▸ **Data entries**
import Mathlib.Logic.Equiv.Fin.Basic
import Mathlib.Data.Fintype.Basic
import Mathlib.Tactic

set_option linter.dupNamespace false
set_option autoImplicit false

/-!
# Universal occurrence — two rectangles and the type `(2N-7,5,1,1)`, part B: lift arithmetic (decomp-mm · lens 3 · gen 44)

Route `route-MatrixMultiplication-ObstructionDescent` (sub-problem `MatrixMultiplication`, `ω(ℂ) = 2`); SUPPORT for the crux
`NoOccurrenceObstruction` (`P_O`, item `stmt-MatrixMultiplication-29040`).  Pure arithmetic (no representation theory, no `def`,
no `sorry`): the finite bookkeeping behind the lifted design `D'₂(N)` of part D (`…TwoRectangleOddFiveValue`), isolated so that
the `omega` transfers and the one enumeration (`decide`) do not load the main files.  Companion of `…TwoRectangleOddThreeArith`,
whose LOCAL SIGN RULE on the model alphabet `[6]` (`oddThree_model_SS/SC/CS/CC`) is reused verbatim for this family.

**The design** (NODE-g44 §2, §4).  Alphabet `[N+2]` = generic letters `n < N` and two LIFTED letters `N, N+1`; first leg
`φ(n) = n (n < N), φ(N) = 0, φ(N+1) = 1`; second leg CROSSED, `ψ(N) = 1, ψ(N+1) = 0`; third leg (row letter of the tableau of
shape `(2N-7,5,1,1)`: column `0..3`, four dominoes `{4,5}, …, {10,11}`, arm) `γ(1) = γ(2) = γ(3) = 1, γ(N) = 2, γ(N+1) = 3`,
`γ = 0` otherwise.  The four column letters `n_i = ι(p_i)` of a term are classified by the MODEL LETTER `m(n) ∈ [6]`
(`m(n) = n` for `n < 2`, `2` for the ONE-GENERIC letters `2, 3`, `3` for the ZERO-GENERIC letters `4 ≤ n < N`, `n+4-N ∈ {4,5}`
for the lifted letters) — the same model alphabet as for `(2N-5,3,1,1)`, so that family's sign rule applies; the dominoes enter
through `d = γ(ι p_4) + γ(ι p_6) + γ(ι p_8) + γ(ι p_{10}) ∈ {1,2,3}`, tied to the column letters of block `0` by
`d + [n_0 ∈ {2,3}] + [n_2 ∈ {2,3}] + [{n_0,n_2} ∩ {1,N+1} ≠ ∅] = 3` (part C).

**Contents.**  §1 transfer to the model alphabet (`oddFiveLetter_*`, `omega`).  §2 the slot count behind the domino sum
(`oddFive_slot_count`, `decide` over `[6]^3`).

[cite: BurgisserIkenmeyer2011, Thm. 4.4, Lemma 6.1] [cite: BurgisserIkenmeyer2017, §5, Thm. 5.9 (proof of (2)), eq. (3.4)]
-/

namespace Summit.MatrixMultiplication.MatrixMultiplication.Theorems.ObstructionCalculus

/-! ### §1 Transfer to the model alphabet `[6]` -/

/-- The model letter is `< 6`. [this node] -/
theorem oddFiveLetter_lt {N n k : ℕ} (hn : n < N + 2) (hk : k = (if n < 2 then n else if n < 4 then 2 else if n < N then 3 else n + 4 - N)) : k < 6 := by
  subst hk
  split_ifs <;> omega

/-- The row letter `γ(n)` is read off the model letter. [this node] -/
theorem oddFiveLetter_col {N n k : ℕ} (hN : 6 ≤ N) (hn : n < N + 2) (hk : k = (if n < 2 then n else if n < 4 then 2 else if n < N then 3 else n + 4 - N)) :
    (if n = 1 then 1 else if n = 2 then 1 else if n = 3 then 1 else if n = N then 2 else if n = N + 1 then 3 else 0) =
      (if k = 1 then 1 else if k = 2 then 1 else if k = 4 then 2 else if k = 5 then 3 else 0) := by
  have hk2 : (n < 2 ∧ k = n) ∨ (2 ≤ n ∧ n < 4 ∧ k = 2) ∨ (4 ≤ n ∧ n < N ∧ k = 3) ∨ (N ≤ n ∧ k = n + 4 - N) := by
    rw [hk]; split_ifs <;> omega
  clear hk
  split_ifs <;> omega

/-- A one-generic letter `2 ≤ n < 4` has row letter `1`. [this node] -/
theorem oddFiveLetter_col_oneGeneric {N n : ℕ} (hN : 6 ≤ N) (h2 : 2 ≤ n) (hn : n < 4) :
    (if n = 1 then 1 else if n = 2 then 1 else if n = 3 then 1 else if n = N then 2 else if n = N + 1 then 3 else 0) = 1 := by
  split_ifs <;> omega

/-- A zero-generic letter `4 ≤ n < N` has row letter `0`. [this node] -/
theorem oddFiveLetter_col_zeroGeneric {N n : ℕ} (h4 : 4 ≤ n) (hn : n < N) :
    (if n = 1 then 1 else if n = 2 then 1 else if n = 3 then 1 else if n = N then 2 else if n = N + 1 then 3 else 0) = 0 := by
  split_ifs <;> omega

/-- `φ(n) = ψ(n')` transfers to the model letters. [this node] -/
theorem oddFiveLetter_eq {N n n' k k' : ℕ} (hN : 6 ≤ N) (hn : n < N + 2) (hn' : n' < N + 2) (hk : k = (if n < 2 then n else if n < 4 then 2 else if n < N then 3 else n + 4 - N))
    (hk' : k' = (if n' < 2 then n' else if n' < 4 then 2 else if n' < N then 3 else n' + 4 - N)) (h : (if n < N then n else n - N) = (if n' < N then n' else N + 1 - n')) :
    (if k < 4 then k else k - 4) = (if k' < 4 then k' else 5 - k') := by
  have hk2 : (n < 2 ∧ k = n) ∨ (2 ≤ n ∧ n < 4 ∧ k = 2) ∨ (4 ≤ n ∧ n < N ∧ k = 3) ∨ (N ≤ n ∧ k = n + 4 - N) := by
    rw [hk]; split_ifs <;> omega
  have hk2' : (n' < 2 ∧ k' = n') ∨ (2 ≤ n' ∧ n' < 4 ∧ k' = 2) ∨ (4 ≤ n' ∧ n' < N ∧ k' = 3) ∨ (N ≤ n' ∧ k' = n' + 4 - N) := by
    rw [hk']; split_ifs <;> omega
  have hh : (n < N ∧ n' < N ∧ n = n') ∨ (n < N ∧ N ≤ n' ∧ n = N + 1 - n') ∨ (N ≤ n ∧ n' < N ∧ n - N = n') ∨
      (N ≤ n ∧ N ≤ n' ∧ n - N = N + 1 - n') := by
    split_ifs at h <;> omega
  clear hk hk' h
  split_ifs <;> omega

/-- `φ(n) ≠ φ(n')` transfers to the model letters unless both letters are generic of the same kind. [this node] -/
theorem oddFiveLetter_ne_fst {N n n' k k' : ℕ} (hN : 6 ≤ N) (hn : n < N + 2) (hn' : n' < N + 2) (hk : k = (if n < 2 then n else if n < 4 then 2 else if n < N then 3 else n + 4 - N))
    (hk' : k' = (if n' < 2 then n' else if n' < 4 then 2 else if n' < N then 3 else n' + 4 - N)) (hgen₁ : ¬ (2 ≤ n ∧ n < 4 ∧ 2 ≤ n' ∧ n' < 4)) (hgen₀ : ¬ (4 ≤ n ∧ n < N ∧ 4 ≤ n' ∧ n' < N))
    (h : (if n < N then n else n - N) ≠ (if n' < N then n' else n' - N)) :
    (if k < 4 then k else k - 4) ≠ (if k' < 4 then k' else k' - 4) := by
  have hk2 : (n < 2 ∧ k = n) ∨ (2 ≤ n ∧ n < 4 ∧ k = 2) ∨ (4 ≤ n ∧ n < N ∧ k = 3) ∨ (N ≤ n ∧ k = n + 4 - N) := by
    rw [hk]; split_ifs <;> omega
  have hk2' : (n' < 2 ∧ k' = n') ∨ (2 ≤ n' ∧ n' < 4 ∧ k' = 2) ∨ (4 ≤ n' ∧ n' < N ∧ k' = 3) ∨ (N ≤ n' ∧ k' = n' + 4 - N) := by
    rw [hk']; split_ifs <;> omega
  have hh : (n < N ∧ n' < N ∧ n ≠ n') ∨ (n < N ∧ N ≤ n' ∧ n ≠ n' - N) ∨ (N ≤ n ∧ n' < N ∧ n - N ≠ n') ∨
      (N ≤ n ∧ N ≤ n' ∧ n ≠ n') := by
    split_ifs at h <;> omega
  clear hk hk' h
  split_ifs <;> omega

/-- `ψ(n) ≠ ψ(n')` transfers to the model letters unless both letters are generic of the same kind. [this node] -/
theorem oddFiveLetter_ne_snd {N n n' k k' : ℕ} (hN : 6 ≤ N) (hn : n < N + 2) (hn' : n' < N + 2) (hk : k = (if n < 2 then n else if n < 4 then 2 else if n < N then 3 else n + 4 - N))
    (hk' : k' = (if n' < 2 then n' else if n' < 4 then 2 else if n' < N then 3 else n' + 4 - N)) (hgen₁ : ¬ (2 ≤ n ∧ n < 4 ∧ 2 ≤ n' ∧ n' < 4)) (hgen₀ : ¬ (4 ≤ n ∧ n < N ∧ 4 ≤ n' ∧ n' < N))
    (h : (if n < N then n else N + 1 - n) ≠ (if n' < N then n' else N + 1 - n')) :
    (if k < 4 then k else 5 - k) ≠ (if k' < 4 then k' else 5 - k') := by
  have hk2 : (n < 2 ∧ k = n) ∨ (2 ≤ n ∧ n < 4 ∧ k = 2) ∨ (4 ≤ n ∧ n < N ∧ k = 3) ∨ (N ≤ n ∧ k = n + 4 - N) := by
    rw [hk]; split_ifs <;> omega
  have hk2' : (n' < 2 ∧ k' = n') ∨ (2 ≤ n' ∧ n' < 4 ∧ k' = 2) ∨ (4 ≤ n' ∧ n' < N ∧ k' = 3) ∨ (N ≤ n' ∧ k' = n' + 4 - N) := by
    rw [hk']; split_ifs <;> omega
  have hh : (n < N ∧ n' < N ∧ n ≠ n') ∨ (n < N ∧ N ≤ n' ∧ n ≠ N + 1 - n') ∨ (N ≤ n ∧ n' < N ∧ N + 1 - n ≠ n') ∨
      (N ≤ n ∧ N ≤ n' ∧ n ≠ n') := by
    split_ifs at h <;> omega
  clear hk hk' h
  split_ifs <;> omega

/-- The domino correction `[n ∈ {2,3}] + [n' ∈ {2,3}] + [{n,n'} ∩ {1,N+1} ≠ ∅]` is read off the model letters when the
two letters have different row letters. [this node] -/
theorem oddFiveLetter_dd {N n n' k k' : ℕ} (hN : 6 ≤ N) (hn : n < N + 2) (hn' : n' < N + 2) (hk : k = (if n < 2 then n else if n < 4 then 2 else if n < N then 3 else n + 4 - N))
    (hk' : k' = (if n' < 2 then n' else if n' < 4 then 2 else if n' < N then 3 else n' + 4 - N))
    (hne : (if k = 1 then 1 else if k = 2 then 1 else if k = 4 then 2 else if k = 5 then 3 else 0) ≠
      (if k' = 1 then 1 else if k' = 2 then 1 else if k' = 4 then 2 else if k' = 5 then 3 else 0)) :
    ((if n = 2 ∨ n = 3 then 1 else 0) + (if n' = 2 ∨ n' = 3 then 1 else 0) + (if n = 1 ∨ n' = 1 ∨ n = N + 1 ∨ n' = N + 1 then 1 else 0)) =
      ((if k = 2 ∨ k' = 2 then 1 else 0) + (if k = 1 ∨ k' = 1 ∨ k = 5 ∨ k' = 5 then 1 else 0)) := by
  have hk2 : (n < 2 ∧ k = n) ∨ (2 ≤ n ∧ n < 4 ∧ k = 2) ∨ (4 ≤ n ∧ n < N ∧ k = 3) ∨ (N ≤ n ∧ k = n + 4 - N) := by
    rw [hk]; split_ifs <;> omega
  have hk2' : (n' < 2 ∧ k' = n') ∨ (2 ≤ n' ∧ n' < 4 ∧ k' = 2) ∨ (4 ≤ n' ∧ n' < N ∧ k' = 3) ∨ (N ≤ n' ∧ k' = n' + 4 - N) := by
    rw [hk']; split_ifs <;> omega
  have hkk : ¬ (k = 2 ∧ k' = 2) := fun hh => by
    obtain ⟨h1, h2⟩ := hh
    rw [h1, h2] at hne
    exact hne rfl
  clear hk hk' hne
  split_ifs <;> omega

/-! ### §2 The slot count behind the domino sum (`decide` over `[6]^3`) -/

set_option maxHeartbeats 400000 in
set_option synthInstance.maxHeartbeats 400000 in
set_option synthInstance.maxSize 4096 in
/-- **Slot count.**  Three distinct slots `j₁, j₂, j₃ < 6` of block `0` (the cells of the first-leg letters `1, 2, 3`): each
is either one of the two column slots `0, 1` or one of the four domino slots `2, …, 5`, so the indicators add up to `3`.
[this node] -/
theorem oddFive_slot_count (j₁ j₂ j₃ : ℕ) (h₁ : j₁ < 6) (h₂ : j₂ < 6) (h₃ : j₃ < 6) (h₁₂ : j₁ ≠ j₂) (h₁₃ : j₁ ≠ j₃)
    (h₂₃ : j₂ ≠ j₃) :
    ((if j₁ = 2 then 1 else 0) + (if j₂ = 2 then 1 else 0) + (if j₃ = 2 then 1 else 0)) + ((if j₁ = 3 then 1 else 0) + (if j₂ = 3 then 1 else 0) + (if j₃ = 3 then 1 else 0)) + ((if j₁ = 4 then 1 else 0) + (if j₂ = 4 then 1 else 0) + (if j₃ = 4 then 1 else 0)) + ((if j₁ = 5 then 1 else 0) + (if j₂ = 5 then 1 else 0) + (if j₃ = 5 then 1 else 0)) +
      (if j₂ = 0 ∨ j₃ = 0 then 1 else 0) + (if j₂ = 1 ∨ j₃ = 1 then 1 else 0) + (if j₁ = 0 ∨ j₁ = 1 then 1 else 0) = 3 := by
  have key : ∀ a b c : Fin 6, (a : ℕ) ≠ (b : ℕ) → (a : ℕ) ≠ (c : ℕ) → (b : ℕ) ≠ (c : ℕ) →
      ((if (a : ℕ) = 2 then 1 else 0) + (if (b : ℕ) = 2 then 1 else 0) + (if (c : ℕ) = 2 then 1 else 0)) + ((if (a : ℕ) = 3 then 1 else 0) + (if (b : ℕ) = 3 then 1 else 0) + (if (c : ℕ) = 3 then 1 else 0)) + ((if (a : ℕ) = 4 then 1 else 0) + (if (b : ℕ) = 4 then 1 else 0) + (if (c : ℕ) = 4 then 1 else 0)) + ((if (a : ℕ) = 5 then 1 else 0) + (if (b : ℕ) = 5 then 1 else 0) + (if (c : ℕ) = 5 then 1 else 0)) +
      (if (b : ℕ) = 0 ∨ (c : ℕ) = 0 then 1 else 0) + (if (b : ℕ) = 1 ∨ (c : ℕ) = 1 then 1 else 0) + (if (a : ℕ) = 0 ∨ (a : ℕ) = 1 then 1 else 0) = 3 := by
    decide
  exact key ⟨j₁, h₁⟩ ⟨j₂, h₂⟩ ⟨j₃, h₃⟩ h₁₂ h₁₃ h₂₃

end Summit.MatrixMultiplication.MatrixMultiplication.Theorems.ObstructionCalculus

▸ **TASK TO CARRY OUT**
Reproduce, with no other lines, the one containing "have key : ∀" and all lines after it through the end of the data above.

▸ **ANSWER SPACE**
  have key : ∀ a b c : Fin 6, (a : ℕ) ≠ (b : ℕ) → (a : ℕ) ≠ (c : ℕ) → (b : ℕ) ≠ (c : ℕ) →
      ((if (a : ℕ) = 2 then 1 else 0) + (if (b : ℕ) = 2 then 1 else 0) + (if (c : ℕ) = 2 then 1 else 0)) + ((if (a : ℕ) = 3 then 1 else 0) + (if (b : ℕ) = 3 then 1 else 0) + (if (c : ℕ) = 3 then 1 else 0)) + ((if (a : ℕ) = 4 then 1 else 0) + (if (b : ℕ) = 4 then 1 else 0) + (if (c : ℕ) = 4 then 1 else 0)) + ((if (a : ℕ) = 5 then 1 else 0) + (if (b : ℕ) = 5 then 1 else 0) + (if (c : ℕ) = 5 then 1 else 0)) +
      (if (b : ℕ) = 0 ∨ (c : ℕ) = 0 then 1 else 0) + (if (b : ℕ) = 1 ∨ (c : ℕ) = 1 then 1 else 0) + (if (a : ℕ) = 0 ∨ (a : ℕ) = 1 then 1 else 0) = 3 := by
    decide
  exact key ⟨j₁, h₁⟩ ⟨j₂, h₂⟩ ⟨j₃, h₃⟩ h₁₂ h₁₃ h₂₃

end Summit.MatrixMultiplication.MatrixMultiplication.Theorems.ObstructionCalculus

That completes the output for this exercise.